[[ EXERCISE INPUT open ]]

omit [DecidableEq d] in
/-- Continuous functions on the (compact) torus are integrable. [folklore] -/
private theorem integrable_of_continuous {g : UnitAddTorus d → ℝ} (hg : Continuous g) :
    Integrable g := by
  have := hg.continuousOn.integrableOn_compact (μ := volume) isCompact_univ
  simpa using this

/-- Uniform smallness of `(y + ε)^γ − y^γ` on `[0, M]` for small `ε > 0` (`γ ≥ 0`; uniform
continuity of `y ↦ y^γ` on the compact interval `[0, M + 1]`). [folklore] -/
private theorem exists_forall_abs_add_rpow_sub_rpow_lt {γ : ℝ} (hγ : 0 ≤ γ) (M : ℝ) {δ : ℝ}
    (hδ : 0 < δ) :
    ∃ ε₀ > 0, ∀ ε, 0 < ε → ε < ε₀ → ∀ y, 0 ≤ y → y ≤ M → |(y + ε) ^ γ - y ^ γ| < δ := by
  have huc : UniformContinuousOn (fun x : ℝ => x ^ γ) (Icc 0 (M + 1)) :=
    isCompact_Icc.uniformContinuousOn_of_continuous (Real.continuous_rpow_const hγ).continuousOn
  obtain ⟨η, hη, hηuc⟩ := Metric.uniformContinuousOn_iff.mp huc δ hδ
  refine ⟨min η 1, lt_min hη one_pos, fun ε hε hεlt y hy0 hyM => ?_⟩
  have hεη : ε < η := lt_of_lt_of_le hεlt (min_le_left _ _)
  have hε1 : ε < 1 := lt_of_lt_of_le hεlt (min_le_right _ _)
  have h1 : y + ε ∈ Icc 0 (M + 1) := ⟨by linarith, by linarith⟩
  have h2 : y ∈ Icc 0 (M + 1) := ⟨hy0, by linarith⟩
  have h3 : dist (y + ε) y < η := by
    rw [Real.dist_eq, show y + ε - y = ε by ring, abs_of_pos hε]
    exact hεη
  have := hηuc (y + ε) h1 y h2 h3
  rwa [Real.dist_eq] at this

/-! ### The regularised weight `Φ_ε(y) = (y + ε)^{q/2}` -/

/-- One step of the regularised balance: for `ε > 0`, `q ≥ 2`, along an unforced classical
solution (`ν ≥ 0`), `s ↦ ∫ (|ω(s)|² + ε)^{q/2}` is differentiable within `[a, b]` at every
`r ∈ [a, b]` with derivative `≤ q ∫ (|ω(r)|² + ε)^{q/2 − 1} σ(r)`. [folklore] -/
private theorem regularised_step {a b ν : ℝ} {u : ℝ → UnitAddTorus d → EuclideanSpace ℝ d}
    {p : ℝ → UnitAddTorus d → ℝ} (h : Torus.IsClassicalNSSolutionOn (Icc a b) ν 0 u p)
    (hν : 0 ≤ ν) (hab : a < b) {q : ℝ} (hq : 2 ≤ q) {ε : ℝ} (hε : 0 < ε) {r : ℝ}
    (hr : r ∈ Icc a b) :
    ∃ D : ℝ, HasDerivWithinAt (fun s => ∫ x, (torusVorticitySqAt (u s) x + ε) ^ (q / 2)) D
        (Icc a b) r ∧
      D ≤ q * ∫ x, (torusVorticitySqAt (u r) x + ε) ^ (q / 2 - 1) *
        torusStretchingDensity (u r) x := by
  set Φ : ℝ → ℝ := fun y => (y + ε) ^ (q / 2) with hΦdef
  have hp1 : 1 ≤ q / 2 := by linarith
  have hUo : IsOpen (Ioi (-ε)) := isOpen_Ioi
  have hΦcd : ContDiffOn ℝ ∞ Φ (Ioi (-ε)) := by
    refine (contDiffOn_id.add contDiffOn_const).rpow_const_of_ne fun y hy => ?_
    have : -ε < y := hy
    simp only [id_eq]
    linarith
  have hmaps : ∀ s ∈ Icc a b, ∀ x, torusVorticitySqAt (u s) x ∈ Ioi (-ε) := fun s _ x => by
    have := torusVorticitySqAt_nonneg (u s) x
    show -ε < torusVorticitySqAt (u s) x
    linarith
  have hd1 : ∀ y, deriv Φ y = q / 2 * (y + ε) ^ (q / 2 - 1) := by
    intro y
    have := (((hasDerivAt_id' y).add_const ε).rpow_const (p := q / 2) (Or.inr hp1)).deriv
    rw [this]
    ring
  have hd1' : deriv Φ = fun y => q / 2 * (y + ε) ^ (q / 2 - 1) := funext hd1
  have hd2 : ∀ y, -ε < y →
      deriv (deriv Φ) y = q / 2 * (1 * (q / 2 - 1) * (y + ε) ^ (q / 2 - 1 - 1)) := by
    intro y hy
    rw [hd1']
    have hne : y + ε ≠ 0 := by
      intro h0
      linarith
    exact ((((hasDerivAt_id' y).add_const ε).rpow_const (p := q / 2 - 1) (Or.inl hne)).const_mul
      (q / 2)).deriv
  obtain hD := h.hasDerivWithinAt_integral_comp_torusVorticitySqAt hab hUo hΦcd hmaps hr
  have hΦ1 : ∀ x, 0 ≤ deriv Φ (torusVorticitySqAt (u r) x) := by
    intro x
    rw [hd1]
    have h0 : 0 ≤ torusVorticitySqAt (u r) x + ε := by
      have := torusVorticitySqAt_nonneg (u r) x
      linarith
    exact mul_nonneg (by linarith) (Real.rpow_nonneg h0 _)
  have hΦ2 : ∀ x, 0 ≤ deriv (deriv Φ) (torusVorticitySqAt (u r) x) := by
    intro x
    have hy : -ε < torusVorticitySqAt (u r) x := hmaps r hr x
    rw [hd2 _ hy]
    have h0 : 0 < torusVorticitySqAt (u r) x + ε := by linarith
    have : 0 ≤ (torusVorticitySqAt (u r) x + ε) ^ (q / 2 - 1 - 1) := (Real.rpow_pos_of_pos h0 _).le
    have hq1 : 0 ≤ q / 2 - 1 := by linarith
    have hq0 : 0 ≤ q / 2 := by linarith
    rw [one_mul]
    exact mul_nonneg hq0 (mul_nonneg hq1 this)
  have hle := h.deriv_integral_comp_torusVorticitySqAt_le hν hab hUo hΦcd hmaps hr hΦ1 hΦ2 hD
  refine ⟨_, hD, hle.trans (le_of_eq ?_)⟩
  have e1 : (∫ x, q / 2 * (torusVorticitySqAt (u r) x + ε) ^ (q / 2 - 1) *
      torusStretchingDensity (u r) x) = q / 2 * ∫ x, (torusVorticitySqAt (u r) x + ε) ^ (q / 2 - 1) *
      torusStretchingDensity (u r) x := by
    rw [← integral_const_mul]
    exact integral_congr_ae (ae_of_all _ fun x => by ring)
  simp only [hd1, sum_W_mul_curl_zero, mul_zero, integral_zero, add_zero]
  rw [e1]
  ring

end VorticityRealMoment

[[ EXERCISE INPUT closed ]]
[[ EXERCISE INPUT open ]]

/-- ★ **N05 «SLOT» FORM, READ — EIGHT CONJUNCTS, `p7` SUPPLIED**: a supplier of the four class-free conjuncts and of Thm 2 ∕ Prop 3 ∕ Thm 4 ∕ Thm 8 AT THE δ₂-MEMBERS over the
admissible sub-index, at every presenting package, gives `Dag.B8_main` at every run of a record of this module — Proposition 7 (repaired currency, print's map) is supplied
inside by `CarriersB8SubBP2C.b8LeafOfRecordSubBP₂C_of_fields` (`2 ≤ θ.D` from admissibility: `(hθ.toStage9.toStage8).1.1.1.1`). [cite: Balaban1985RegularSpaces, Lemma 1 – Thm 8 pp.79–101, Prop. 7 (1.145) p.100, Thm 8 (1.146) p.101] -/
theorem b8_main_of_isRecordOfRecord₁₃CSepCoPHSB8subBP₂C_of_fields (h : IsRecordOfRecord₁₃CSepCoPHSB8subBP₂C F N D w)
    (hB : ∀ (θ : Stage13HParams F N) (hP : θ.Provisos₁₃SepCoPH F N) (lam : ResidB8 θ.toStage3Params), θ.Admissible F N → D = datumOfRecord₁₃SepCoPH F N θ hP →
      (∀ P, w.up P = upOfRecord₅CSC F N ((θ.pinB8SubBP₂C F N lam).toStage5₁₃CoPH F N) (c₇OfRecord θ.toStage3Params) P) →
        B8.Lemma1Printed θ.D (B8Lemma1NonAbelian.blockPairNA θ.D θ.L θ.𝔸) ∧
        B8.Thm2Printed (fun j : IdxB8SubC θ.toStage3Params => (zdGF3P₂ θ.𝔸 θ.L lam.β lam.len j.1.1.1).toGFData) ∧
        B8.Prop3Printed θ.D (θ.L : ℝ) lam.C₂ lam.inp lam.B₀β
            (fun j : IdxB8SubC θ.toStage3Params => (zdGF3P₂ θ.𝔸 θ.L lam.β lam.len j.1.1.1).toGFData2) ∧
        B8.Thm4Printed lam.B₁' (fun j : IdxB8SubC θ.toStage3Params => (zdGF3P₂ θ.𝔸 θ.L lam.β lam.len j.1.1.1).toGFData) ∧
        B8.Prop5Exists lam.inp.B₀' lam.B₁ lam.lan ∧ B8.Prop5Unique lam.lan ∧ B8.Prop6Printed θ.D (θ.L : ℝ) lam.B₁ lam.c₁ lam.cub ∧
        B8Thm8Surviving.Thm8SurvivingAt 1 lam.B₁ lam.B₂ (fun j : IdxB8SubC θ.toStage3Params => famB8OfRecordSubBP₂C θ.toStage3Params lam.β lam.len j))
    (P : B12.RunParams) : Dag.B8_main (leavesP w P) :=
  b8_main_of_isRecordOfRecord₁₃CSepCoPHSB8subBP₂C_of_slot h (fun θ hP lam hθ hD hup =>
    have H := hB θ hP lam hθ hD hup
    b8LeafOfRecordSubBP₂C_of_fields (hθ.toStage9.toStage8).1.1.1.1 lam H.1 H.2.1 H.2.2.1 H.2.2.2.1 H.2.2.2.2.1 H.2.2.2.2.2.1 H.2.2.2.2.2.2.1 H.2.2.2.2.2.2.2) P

[[ EXERCISE INPUT closed ]]

## YOUR GOAL
Above are the entries. Output exactly the lines beginning with the line that has "y ^ γ| < δ := by" and ending with the line that has "b) ν 0 u p)".

## RESULT
    ∃ ε₀ > 0, ∀ ε, 0 < ε → ε < ε₀ → ∀ y, 0 ≤ y → y ≤ M → |(y + ε) ^ γ - y ^ γ| < δ := by
  have huc : UniformContinuousOn (fun x : ℝ => x ^ γ) (Icc 0 (M + 1)) :=
    isCompact_Icc.uniformContinuousOn_of_continuous (Real.continuous_rpow_const hγ).continuousOn
  obtain ⟨η, hη, hηuc⟩ := Metric.uniformContinuousOn_iff.mp huc δ hδ
  refine ⟨min η 1, lt_min hη one_pos, fun ε hε hεlt y hy0 hyM => ?_⟩
  have hεη : ε < η := lt_of_lt_of_le hεlt (min_le_left _ _)
  have hε1 : ε < 1 := lt_of_lt_of_le hεlt (min_le_right _ _)
  have h1 : y + ε ∈ Icc 0 (M + 1) := ⟨by linarith, by linarith⟩
  have h2 : y ∈ Icc 0 (M + 1) := ⟨hy0, by linarith⟩
  have h3 : dist (y + ε) y < η := by
    rw [Real.dist_eq, show y + ε - y = ε by ring, abs_of_pos hε]
    exact hεη
  have := hηuc (y + ε) h1 y h2 h3
  rwa [Real.dist_eq] at this

/-! ### The regularised weight `Φ_ε(y) = (y + ε)^{q/2}` -/

/-- One step of the regularised balance: for `ε > 0`, `q ≥ 2`, along an unforced classical
solution (`ν ≥ 0`), `s ↦ ∫ (|ω(s)|² + ε)^{q/2}` is differentiable within `[a, b]` at every
`r ∈ [a, b]` with derivative `≤ q ∫ (|ω(r)|² + ε)^{q/2 − 1} σ(r)`. [folklore] -/
private theorem regularised_step {a b ν : ℝ} {u : ℝ → UnitAddTorus d → EuclideanSpace ℝ d}
    {p : ℝ → UnitAddTorus d → ℝ} (h : Torus.IsClassicalNSSolutionOn (Icc a b) ν 0 u p)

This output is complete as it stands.